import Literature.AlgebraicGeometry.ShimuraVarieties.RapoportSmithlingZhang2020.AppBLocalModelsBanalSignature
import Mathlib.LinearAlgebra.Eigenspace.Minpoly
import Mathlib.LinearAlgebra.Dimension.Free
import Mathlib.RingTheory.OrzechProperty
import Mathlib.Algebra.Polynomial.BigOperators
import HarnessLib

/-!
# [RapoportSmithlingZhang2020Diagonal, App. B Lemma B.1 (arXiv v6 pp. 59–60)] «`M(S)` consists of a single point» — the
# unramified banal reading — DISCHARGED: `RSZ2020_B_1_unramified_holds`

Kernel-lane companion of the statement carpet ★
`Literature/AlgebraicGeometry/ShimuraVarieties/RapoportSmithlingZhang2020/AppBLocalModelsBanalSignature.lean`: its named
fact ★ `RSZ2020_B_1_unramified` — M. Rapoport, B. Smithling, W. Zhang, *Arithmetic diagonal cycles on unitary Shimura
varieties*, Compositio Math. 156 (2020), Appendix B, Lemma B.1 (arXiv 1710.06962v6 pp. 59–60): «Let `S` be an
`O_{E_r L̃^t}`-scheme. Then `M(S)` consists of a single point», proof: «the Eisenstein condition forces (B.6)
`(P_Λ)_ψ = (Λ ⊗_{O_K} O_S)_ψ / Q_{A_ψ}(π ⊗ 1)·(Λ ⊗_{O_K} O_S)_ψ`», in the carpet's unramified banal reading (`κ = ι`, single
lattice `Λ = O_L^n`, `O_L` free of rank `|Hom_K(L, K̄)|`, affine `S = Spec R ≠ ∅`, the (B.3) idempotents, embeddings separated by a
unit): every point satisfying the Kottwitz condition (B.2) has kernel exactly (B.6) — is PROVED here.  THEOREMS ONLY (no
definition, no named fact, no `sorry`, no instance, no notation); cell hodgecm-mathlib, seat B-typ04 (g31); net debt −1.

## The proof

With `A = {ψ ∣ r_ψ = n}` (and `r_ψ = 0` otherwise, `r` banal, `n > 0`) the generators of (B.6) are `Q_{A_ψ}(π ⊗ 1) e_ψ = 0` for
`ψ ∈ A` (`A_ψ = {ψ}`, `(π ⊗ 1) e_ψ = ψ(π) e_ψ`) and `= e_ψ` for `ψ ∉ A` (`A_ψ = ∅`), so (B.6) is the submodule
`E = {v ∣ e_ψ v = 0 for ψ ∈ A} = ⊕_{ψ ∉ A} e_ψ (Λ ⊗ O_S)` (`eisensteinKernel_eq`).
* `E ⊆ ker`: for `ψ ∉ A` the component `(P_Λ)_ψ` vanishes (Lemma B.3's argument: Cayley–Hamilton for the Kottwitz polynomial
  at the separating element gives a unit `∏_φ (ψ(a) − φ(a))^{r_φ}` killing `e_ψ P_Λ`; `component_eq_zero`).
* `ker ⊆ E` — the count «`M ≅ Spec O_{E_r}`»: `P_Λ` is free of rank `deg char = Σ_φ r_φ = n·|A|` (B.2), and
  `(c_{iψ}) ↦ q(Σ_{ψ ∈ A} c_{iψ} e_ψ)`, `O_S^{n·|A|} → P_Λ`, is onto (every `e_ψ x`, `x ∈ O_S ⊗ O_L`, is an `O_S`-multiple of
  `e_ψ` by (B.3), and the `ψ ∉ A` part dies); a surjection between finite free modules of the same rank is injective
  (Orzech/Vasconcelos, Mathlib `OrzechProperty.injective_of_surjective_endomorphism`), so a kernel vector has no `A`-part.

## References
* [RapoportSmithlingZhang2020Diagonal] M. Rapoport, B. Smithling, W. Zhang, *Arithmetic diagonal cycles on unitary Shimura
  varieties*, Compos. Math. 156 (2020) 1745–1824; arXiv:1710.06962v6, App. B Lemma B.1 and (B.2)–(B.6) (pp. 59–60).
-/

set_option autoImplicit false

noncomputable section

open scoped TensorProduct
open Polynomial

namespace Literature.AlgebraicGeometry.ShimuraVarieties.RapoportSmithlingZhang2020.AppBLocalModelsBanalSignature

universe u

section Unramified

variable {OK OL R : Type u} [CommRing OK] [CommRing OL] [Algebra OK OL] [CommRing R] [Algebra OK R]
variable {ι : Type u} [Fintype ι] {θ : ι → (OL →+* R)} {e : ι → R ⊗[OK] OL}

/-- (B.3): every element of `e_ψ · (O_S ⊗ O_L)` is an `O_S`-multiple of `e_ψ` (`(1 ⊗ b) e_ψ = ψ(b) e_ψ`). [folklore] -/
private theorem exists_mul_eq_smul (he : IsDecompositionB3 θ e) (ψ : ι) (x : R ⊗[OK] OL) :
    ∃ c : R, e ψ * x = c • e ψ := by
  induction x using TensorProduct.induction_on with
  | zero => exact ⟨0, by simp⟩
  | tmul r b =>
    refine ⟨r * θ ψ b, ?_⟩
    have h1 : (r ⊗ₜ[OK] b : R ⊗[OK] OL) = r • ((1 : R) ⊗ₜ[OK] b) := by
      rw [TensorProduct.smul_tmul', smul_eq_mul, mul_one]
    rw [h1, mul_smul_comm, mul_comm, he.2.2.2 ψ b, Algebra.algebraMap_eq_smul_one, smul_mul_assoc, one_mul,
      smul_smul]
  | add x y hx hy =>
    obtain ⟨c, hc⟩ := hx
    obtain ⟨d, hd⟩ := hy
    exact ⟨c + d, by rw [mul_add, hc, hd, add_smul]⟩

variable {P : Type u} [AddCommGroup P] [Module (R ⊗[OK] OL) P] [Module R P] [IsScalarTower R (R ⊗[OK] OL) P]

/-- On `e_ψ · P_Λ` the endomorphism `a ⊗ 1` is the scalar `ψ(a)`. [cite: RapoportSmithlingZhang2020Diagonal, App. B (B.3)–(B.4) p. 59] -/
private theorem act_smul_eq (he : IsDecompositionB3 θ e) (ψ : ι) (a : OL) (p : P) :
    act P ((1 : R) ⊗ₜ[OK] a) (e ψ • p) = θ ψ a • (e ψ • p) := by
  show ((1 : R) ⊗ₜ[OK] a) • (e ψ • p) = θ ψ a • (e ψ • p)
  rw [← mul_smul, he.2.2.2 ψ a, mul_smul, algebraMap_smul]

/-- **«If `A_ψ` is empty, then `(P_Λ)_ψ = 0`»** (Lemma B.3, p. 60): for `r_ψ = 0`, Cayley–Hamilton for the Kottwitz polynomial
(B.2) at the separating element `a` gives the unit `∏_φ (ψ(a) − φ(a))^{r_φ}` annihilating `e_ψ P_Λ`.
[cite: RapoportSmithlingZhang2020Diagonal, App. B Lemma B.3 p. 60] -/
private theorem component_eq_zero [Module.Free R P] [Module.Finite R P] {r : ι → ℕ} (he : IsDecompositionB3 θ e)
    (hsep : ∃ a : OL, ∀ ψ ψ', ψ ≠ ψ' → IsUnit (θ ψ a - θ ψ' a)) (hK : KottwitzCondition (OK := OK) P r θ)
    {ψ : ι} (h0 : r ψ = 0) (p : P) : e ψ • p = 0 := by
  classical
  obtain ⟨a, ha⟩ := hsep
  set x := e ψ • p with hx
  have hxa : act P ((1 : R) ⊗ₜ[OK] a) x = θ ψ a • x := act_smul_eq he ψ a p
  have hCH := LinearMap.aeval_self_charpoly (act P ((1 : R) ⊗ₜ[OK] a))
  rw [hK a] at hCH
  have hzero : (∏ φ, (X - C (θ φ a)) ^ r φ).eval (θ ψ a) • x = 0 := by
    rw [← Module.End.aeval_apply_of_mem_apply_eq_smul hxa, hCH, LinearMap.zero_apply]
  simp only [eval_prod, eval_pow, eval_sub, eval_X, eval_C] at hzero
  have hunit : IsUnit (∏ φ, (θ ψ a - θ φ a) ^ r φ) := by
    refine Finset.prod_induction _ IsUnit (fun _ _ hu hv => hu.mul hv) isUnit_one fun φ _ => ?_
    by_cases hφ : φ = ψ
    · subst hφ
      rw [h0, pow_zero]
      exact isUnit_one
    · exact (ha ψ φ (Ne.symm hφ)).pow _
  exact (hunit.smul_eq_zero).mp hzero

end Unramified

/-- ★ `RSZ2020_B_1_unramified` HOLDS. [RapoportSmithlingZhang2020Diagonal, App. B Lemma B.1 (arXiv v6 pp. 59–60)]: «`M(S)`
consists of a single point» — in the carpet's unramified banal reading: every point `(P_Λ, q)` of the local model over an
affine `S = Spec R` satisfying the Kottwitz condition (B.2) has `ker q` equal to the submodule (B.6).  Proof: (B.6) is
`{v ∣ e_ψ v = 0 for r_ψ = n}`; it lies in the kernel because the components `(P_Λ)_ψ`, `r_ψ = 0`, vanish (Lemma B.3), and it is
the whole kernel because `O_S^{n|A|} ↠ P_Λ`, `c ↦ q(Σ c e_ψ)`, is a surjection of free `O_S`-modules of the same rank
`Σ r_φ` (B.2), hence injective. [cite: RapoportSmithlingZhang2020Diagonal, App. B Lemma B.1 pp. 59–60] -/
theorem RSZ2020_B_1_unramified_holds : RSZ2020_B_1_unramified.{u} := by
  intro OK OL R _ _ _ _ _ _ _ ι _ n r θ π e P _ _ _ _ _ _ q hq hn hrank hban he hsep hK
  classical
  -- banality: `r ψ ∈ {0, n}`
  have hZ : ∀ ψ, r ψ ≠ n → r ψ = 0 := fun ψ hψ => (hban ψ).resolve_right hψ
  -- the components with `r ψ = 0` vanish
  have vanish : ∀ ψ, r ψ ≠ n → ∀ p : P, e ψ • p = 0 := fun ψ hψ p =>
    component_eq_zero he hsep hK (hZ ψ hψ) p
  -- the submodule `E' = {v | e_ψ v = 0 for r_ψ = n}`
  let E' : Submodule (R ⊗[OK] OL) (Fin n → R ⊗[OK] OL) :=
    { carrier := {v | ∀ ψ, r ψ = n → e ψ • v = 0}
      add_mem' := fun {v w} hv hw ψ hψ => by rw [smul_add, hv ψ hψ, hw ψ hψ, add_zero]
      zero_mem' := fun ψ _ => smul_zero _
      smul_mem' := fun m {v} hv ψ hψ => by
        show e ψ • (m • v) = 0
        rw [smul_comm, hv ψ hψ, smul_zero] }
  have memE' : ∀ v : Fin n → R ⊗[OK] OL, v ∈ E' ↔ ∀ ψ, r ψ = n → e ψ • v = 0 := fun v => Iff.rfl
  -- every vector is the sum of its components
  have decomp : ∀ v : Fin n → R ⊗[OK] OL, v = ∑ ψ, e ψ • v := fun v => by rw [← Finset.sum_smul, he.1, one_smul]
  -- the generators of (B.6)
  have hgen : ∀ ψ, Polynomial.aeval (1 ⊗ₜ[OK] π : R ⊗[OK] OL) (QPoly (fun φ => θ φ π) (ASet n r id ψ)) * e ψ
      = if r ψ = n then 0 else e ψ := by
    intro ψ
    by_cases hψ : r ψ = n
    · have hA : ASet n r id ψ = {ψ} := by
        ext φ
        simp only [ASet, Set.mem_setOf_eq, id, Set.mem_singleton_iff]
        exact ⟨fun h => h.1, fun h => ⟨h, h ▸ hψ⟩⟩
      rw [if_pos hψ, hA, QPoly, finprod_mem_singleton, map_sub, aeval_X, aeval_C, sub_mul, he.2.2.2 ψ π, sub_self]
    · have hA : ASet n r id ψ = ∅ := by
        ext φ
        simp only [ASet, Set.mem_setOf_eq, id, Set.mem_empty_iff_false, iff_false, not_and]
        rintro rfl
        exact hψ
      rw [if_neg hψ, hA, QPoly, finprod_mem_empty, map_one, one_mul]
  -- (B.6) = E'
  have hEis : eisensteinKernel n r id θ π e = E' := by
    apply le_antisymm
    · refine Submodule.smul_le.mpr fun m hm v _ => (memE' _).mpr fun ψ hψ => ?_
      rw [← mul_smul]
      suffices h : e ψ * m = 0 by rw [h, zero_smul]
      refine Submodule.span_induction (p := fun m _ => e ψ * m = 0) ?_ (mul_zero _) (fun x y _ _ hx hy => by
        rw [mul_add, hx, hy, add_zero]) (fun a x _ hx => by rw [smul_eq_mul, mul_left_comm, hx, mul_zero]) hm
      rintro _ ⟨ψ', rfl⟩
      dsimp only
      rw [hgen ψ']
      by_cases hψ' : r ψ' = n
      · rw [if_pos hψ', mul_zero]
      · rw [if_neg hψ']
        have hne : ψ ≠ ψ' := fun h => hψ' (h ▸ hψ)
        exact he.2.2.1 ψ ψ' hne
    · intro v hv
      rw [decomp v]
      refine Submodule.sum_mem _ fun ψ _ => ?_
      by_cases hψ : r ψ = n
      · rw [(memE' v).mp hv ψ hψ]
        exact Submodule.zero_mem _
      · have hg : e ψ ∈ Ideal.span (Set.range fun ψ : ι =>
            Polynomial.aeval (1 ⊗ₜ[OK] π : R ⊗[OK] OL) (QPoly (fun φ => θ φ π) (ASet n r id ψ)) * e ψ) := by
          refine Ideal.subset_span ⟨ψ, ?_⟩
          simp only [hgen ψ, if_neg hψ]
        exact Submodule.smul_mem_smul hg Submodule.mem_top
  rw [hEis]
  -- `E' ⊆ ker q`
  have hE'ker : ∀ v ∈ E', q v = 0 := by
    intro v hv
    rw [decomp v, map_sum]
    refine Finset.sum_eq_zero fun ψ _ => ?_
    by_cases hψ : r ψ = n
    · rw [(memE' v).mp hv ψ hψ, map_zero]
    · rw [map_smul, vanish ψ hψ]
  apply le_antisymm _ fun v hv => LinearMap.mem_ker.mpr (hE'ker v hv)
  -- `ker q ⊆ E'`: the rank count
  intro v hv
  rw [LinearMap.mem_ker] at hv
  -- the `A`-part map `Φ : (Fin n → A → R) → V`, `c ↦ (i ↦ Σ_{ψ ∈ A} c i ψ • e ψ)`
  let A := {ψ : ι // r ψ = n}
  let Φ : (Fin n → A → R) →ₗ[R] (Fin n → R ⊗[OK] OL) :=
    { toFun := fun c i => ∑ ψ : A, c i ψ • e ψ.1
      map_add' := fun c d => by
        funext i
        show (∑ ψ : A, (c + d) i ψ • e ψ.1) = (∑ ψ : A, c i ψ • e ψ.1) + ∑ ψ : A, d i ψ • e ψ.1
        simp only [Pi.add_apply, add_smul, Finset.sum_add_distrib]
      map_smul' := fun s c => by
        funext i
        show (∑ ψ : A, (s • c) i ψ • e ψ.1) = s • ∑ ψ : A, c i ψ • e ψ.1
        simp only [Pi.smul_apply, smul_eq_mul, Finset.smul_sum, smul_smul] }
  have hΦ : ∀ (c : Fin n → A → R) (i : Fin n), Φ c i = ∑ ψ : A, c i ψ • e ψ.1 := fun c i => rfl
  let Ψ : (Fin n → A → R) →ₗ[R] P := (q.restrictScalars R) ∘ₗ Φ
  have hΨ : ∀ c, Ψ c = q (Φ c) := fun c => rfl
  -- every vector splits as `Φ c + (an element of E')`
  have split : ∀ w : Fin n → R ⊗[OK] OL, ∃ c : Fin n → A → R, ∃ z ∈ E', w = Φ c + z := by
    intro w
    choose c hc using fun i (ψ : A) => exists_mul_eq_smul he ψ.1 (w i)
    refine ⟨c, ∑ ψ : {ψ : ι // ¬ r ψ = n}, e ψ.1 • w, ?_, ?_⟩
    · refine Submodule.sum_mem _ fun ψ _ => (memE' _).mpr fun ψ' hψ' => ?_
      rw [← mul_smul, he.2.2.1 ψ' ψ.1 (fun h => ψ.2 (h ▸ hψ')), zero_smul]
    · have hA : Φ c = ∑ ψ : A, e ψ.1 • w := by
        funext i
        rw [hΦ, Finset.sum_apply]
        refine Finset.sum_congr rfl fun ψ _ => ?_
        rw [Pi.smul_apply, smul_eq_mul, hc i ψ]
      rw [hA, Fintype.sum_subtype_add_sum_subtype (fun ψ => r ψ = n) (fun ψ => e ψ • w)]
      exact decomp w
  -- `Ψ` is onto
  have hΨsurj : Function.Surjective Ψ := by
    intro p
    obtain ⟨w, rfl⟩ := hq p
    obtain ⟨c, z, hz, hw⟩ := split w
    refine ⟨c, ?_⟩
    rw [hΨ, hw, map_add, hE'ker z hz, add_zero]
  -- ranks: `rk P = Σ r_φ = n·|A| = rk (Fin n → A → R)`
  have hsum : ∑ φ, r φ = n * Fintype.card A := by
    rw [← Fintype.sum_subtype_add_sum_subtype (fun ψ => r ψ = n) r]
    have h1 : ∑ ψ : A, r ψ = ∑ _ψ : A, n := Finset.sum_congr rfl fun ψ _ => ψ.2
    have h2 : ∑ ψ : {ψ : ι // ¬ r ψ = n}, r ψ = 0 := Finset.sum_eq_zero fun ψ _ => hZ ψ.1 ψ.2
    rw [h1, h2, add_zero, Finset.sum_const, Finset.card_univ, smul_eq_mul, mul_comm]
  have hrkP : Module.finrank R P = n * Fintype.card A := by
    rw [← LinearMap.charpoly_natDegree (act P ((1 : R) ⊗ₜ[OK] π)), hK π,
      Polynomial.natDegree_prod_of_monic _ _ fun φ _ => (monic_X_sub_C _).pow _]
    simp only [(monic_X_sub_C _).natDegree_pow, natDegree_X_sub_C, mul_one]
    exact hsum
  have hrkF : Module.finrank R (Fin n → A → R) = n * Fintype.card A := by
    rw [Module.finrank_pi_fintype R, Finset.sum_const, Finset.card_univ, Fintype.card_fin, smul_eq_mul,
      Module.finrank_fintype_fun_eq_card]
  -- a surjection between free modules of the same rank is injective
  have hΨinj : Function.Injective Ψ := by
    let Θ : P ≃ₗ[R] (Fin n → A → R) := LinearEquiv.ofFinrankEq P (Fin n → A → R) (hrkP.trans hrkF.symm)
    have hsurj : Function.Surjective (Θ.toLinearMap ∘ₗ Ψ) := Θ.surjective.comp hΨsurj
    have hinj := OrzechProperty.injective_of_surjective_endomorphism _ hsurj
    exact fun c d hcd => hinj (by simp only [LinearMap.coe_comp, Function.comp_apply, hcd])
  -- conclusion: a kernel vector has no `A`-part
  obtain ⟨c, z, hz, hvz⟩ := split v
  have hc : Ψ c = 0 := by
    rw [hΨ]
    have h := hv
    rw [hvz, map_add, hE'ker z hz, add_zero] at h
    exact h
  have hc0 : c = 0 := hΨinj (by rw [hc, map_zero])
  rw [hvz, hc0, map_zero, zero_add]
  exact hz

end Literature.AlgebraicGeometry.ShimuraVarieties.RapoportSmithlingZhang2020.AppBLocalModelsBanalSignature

*What is expected*:
Output the lines above exactly, but only those between the line holding "show ((1 : R)" and the line holding "(B.2) at the", inclusive.

*Task response*:
  show ((1 : R) ⊗ₜ[OK] a) • (e ψ • p) = θ ψ a • (e ψ • p)
  rw [← mul_smul, he.2.2.2 ψ a, mul_smul, algebraMap_smul]

/-- **«If `A_ψ` is empty, then `(P_Λ)_ψ = 0`»** (Lemma B.3, p. 60): for `r_ψ = 0`, Cayley–Hamilton for the Kottwitz polynomial
(B.2) at the separating element `a` gives the unit `∏_φ (ψ(a) − φ(a))^{r_φ}` annihilating `e_ψ P_Λ`.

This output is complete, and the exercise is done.